Try it ->
Filter the listing below, keeping every line that holds "whose".
^^^^^^^^^^^^^^^^
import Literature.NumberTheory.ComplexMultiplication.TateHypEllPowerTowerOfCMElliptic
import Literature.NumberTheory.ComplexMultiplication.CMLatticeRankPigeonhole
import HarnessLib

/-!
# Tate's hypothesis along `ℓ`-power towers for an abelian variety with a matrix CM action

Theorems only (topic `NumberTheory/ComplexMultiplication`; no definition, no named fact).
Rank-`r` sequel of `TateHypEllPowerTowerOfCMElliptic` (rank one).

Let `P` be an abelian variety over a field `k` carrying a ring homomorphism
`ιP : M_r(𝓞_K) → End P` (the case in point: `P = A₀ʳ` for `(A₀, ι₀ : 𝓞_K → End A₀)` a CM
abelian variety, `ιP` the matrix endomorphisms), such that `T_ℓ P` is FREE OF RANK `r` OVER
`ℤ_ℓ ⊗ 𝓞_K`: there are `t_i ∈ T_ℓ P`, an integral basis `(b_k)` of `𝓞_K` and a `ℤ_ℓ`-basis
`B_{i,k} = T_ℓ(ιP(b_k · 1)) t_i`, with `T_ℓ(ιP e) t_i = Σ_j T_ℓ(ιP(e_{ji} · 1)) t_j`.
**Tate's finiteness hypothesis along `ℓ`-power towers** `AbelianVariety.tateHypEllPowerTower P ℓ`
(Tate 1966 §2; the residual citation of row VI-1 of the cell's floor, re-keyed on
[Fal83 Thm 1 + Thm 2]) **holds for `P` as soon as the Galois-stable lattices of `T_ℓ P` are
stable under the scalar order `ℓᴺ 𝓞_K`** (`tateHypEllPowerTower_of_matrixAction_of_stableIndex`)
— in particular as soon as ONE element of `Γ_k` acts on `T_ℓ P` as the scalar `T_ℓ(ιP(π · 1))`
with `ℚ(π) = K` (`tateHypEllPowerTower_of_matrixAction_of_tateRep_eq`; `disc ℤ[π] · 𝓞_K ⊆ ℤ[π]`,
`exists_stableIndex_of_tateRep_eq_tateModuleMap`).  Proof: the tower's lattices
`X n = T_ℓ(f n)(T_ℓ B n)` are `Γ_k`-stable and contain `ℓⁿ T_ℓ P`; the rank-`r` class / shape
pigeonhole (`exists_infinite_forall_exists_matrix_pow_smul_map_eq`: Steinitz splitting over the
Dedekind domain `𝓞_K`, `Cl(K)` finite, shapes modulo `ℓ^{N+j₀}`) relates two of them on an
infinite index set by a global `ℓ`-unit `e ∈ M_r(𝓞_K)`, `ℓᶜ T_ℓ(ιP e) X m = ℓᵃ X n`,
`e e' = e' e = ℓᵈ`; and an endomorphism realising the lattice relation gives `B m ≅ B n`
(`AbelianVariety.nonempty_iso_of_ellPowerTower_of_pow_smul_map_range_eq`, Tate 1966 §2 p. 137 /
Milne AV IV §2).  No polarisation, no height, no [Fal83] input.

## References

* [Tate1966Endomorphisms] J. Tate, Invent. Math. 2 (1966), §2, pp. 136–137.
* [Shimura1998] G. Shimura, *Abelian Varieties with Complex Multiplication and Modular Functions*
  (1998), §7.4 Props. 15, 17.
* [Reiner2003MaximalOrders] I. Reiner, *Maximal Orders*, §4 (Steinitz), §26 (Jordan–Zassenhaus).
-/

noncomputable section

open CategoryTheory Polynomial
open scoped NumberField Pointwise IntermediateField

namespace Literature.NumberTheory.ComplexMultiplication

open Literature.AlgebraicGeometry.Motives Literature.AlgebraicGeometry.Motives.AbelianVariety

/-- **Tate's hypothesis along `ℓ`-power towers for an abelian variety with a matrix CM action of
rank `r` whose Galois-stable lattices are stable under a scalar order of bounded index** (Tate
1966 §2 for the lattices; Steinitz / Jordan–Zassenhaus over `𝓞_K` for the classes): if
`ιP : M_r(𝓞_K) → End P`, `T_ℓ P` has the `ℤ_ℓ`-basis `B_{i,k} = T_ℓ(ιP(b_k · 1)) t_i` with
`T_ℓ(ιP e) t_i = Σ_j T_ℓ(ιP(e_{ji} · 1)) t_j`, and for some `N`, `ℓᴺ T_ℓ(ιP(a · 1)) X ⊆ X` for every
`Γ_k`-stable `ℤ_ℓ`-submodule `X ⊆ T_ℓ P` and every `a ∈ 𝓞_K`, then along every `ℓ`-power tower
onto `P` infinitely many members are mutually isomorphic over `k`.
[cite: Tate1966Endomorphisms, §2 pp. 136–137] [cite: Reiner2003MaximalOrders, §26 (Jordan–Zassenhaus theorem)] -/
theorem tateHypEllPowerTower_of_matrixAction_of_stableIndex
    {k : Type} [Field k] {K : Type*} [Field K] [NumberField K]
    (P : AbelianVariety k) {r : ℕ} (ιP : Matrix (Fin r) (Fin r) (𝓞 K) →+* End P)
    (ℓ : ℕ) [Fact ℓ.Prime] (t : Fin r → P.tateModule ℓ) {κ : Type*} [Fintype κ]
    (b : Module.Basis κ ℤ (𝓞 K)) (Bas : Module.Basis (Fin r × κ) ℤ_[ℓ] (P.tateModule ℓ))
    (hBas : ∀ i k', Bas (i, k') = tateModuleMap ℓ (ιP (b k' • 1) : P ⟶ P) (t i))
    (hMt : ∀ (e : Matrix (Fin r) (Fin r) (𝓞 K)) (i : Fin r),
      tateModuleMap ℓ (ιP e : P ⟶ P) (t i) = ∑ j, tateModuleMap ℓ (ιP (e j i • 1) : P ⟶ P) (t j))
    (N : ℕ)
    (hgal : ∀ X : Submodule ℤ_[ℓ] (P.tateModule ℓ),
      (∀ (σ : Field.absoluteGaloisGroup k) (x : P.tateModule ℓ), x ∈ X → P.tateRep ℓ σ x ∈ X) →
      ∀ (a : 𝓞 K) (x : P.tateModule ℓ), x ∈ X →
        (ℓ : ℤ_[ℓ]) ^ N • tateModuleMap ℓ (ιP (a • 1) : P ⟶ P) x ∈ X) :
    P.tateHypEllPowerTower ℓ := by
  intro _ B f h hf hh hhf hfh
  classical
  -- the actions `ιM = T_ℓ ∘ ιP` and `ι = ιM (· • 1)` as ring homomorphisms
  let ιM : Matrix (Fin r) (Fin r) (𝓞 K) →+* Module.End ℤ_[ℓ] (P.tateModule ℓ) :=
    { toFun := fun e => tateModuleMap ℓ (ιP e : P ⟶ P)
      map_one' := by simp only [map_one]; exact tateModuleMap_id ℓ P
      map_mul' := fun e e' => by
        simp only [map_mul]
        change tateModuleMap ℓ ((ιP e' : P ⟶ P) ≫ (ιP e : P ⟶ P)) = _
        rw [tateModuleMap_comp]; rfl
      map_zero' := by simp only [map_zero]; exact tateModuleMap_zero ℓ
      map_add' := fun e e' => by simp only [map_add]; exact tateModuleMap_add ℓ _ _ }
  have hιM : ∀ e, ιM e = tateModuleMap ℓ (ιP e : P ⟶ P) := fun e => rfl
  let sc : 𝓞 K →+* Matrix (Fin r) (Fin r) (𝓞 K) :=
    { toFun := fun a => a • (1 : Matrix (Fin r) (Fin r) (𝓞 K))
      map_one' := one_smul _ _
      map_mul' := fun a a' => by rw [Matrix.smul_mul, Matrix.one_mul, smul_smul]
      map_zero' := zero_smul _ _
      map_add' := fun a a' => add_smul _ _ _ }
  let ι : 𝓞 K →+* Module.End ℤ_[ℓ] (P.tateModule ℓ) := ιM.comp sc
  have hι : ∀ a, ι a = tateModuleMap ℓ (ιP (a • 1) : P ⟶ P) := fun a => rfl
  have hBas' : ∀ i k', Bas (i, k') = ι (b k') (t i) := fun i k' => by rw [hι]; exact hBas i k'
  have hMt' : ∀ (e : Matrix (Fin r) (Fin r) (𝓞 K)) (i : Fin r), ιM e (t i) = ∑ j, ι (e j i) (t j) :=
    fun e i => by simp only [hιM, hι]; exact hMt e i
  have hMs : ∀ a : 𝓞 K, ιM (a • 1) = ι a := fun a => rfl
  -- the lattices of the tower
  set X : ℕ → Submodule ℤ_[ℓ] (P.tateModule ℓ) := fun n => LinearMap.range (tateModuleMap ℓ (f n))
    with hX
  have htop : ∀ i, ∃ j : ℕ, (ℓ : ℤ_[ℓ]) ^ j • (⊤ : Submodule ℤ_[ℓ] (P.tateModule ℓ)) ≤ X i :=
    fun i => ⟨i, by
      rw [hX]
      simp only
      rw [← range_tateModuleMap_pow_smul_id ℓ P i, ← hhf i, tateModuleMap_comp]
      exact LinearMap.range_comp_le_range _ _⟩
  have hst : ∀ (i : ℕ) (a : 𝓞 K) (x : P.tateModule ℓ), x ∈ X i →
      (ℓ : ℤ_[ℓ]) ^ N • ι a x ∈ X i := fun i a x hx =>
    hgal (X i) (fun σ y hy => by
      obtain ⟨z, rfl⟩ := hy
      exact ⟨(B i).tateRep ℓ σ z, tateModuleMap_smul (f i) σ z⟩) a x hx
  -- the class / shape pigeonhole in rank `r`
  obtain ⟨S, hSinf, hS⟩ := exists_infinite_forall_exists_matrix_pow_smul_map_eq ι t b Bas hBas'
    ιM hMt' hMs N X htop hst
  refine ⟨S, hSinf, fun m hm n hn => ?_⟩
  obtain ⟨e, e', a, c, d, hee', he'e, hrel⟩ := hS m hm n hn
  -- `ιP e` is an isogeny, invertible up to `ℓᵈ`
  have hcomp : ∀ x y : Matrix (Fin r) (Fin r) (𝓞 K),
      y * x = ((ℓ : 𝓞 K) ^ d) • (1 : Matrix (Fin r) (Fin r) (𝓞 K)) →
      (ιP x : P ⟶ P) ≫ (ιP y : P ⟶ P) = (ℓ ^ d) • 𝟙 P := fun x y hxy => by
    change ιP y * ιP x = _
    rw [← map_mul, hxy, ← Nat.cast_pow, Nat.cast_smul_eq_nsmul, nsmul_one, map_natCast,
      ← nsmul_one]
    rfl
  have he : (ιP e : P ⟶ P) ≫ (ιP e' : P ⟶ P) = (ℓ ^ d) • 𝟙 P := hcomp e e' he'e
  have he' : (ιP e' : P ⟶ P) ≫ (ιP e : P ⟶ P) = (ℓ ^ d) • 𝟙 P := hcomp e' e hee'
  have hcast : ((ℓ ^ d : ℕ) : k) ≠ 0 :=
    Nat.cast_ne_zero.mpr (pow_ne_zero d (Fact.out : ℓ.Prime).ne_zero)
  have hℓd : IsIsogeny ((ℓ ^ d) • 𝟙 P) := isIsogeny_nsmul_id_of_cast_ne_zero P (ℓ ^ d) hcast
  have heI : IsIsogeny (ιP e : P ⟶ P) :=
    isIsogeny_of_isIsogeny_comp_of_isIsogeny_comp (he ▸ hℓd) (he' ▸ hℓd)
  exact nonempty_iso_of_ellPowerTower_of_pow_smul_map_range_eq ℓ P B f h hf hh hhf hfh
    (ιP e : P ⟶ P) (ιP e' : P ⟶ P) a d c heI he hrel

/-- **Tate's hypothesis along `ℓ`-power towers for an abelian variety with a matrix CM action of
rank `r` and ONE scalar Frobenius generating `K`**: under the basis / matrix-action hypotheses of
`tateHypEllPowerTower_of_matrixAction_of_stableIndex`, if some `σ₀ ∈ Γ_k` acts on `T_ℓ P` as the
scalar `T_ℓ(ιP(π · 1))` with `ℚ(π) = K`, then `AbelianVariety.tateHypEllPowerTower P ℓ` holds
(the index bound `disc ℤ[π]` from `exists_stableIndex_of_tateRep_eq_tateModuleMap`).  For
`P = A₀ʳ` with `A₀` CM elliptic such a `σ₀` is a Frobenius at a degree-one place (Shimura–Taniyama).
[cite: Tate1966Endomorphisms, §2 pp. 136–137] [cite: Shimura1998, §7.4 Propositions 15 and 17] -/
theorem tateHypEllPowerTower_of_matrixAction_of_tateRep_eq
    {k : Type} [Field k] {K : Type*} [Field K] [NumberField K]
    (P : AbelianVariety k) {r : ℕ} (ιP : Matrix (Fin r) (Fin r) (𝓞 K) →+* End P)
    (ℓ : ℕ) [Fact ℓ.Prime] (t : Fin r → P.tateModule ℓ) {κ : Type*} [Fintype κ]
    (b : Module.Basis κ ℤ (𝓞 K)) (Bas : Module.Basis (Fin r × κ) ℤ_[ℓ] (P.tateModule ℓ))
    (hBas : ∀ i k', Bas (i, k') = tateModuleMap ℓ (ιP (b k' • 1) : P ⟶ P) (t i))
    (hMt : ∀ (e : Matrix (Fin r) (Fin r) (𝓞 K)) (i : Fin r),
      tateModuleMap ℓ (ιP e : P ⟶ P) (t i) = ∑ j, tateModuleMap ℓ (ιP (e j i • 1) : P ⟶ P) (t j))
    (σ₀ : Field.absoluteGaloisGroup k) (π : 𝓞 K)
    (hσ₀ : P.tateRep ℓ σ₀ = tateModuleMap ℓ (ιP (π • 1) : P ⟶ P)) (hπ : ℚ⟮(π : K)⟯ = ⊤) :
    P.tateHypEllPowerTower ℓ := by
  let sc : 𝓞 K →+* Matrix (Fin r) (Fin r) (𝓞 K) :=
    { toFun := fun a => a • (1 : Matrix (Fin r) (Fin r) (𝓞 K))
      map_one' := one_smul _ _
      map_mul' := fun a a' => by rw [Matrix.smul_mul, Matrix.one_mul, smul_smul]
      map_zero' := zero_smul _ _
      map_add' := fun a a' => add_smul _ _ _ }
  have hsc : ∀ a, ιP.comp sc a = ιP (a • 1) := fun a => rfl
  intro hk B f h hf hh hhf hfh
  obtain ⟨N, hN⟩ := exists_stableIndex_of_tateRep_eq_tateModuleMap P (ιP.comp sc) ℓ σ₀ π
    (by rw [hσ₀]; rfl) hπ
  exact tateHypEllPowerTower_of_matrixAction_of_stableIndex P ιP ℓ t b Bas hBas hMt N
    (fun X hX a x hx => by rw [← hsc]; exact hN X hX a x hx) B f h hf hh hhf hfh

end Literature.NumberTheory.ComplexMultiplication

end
^^^^^^^^^^^^^^^^
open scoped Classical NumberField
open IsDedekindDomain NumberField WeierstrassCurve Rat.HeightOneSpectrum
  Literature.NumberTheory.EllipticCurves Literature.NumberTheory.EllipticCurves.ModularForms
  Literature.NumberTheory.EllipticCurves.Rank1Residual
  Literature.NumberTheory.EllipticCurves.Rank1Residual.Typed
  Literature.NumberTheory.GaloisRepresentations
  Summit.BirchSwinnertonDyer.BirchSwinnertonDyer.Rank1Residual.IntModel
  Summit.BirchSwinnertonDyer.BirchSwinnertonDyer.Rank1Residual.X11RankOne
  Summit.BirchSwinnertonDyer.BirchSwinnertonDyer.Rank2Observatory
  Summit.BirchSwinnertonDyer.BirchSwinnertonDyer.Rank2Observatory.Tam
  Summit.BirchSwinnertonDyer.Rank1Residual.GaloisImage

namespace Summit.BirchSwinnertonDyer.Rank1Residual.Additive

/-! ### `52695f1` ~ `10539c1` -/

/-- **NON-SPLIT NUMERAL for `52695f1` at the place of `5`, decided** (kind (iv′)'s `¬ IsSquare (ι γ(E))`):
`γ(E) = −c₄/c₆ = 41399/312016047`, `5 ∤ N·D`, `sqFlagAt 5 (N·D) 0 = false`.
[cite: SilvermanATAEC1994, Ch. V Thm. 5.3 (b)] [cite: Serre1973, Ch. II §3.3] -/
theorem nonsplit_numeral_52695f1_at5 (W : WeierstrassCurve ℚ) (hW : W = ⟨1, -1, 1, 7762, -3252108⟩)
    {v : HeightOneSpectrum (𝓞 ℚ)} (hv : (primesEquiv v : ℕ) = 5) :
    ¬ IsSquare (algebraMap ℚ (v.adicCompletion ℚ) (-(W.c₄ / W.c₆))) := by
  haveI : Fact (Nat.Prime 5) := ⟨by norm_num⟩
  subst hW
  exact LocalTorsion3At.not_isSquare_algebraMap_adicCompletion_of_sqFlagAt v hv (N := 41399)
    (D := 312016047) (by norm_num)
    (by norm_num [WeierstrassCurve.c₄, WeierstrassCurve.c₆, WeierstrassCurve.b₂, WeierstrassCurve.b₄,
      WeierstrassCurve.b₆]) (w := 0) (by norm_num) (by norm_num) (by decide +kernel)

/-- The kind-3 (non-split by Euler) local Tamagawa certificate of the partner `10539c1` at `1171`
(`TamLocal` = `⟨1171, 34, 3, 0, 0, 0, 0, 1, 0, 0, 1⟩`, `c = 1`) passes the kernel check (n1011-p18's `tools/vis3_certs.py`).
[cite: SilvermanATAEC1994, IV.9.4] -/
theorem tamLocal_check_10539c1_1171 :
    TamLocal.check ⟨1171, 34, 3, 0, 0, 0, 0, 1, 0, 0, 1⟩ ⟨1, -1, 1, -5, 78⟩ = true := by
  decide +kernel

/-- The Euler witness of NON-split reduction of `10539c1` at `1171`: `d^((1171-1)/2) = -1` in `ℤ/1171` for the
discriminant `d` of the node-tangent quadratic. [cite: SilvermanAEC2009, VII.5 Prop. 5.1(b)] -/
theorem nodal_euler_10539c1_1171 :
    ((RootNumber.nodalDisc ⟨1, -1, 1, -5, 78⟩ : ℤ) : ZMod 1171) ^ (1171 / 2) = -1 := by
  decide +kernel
^^^^^^^^^^^^^^^^
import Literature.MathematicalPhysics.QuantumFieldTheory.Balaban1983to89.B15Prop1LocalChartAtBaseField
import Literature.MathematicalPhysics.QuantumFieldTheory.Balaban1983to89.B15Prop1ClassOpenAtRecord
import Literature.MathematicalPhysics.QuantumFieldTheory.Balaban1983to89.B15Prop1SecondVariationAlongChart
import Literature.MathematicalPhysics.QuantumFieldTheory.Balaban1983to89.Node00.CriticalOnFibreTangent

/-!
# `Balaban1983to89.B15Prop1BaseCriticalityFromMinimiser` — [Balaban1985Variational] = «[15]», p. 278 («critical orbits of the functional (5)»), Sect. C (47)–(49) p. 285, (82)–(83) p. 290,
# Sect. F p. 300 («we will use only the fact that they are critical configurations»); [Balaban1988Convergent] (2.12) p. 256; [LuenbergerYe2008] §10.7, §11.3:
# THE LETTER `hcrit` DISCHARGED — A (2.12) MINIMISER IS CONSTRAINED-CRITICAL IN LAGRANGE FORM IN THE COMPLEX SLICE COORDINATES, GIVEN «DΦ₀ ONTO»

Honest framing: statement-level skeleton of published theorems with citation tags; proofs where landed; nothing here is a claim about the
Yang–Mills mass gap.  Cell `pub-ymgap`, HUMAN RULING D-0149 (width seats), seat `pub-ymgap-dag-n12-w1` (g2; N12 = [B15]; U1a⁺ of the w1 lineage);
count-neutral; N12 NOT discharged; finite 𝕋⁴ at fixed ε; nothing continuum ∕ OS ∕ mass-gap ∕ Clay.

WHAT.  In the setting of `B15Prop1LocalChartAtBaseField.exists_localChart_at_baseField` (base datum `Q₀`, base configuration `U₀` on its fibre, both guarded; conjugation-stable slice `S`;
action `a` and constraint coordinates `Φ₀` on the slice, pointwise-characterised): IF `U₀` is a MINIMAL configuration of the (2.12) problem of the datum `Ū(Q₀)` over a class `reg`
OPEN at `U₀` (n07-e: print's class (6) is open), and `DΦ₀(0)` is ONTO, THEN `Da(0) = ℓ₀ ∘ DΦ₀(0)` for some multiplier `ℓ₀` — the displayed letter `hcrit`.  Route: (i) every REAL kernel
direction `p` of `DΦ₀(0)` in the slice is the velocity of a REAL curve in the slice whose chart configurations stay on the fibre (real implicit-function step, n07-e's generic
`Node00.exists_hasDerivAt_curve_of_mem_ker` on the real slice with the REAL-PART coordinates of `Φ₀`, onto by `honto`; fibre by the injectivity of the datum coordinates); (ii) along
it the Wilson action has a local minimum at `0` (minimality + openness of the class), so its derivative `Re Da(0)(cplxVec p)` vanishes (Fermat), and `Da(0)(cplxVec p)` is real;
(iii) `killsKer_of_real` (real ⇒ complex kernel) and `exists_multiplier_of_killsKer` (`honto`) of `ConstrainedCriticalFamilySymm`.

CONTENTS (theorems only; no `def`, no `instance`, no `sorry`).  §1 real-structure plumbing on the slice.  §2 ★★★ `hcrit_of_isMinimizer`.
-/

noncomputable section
^^^^^^^^^^^^^^^^
Reply to the exercise ->
rank `r` whose Galois-stable lattices are stable under a scalar order of bounded index** (Tate
direction `p` of `DΦ₀(0)` in the slice is the velocity of a REAL curve in the slice whose chart configurations stay on the fibre (real implicit-function step, n07-e's generic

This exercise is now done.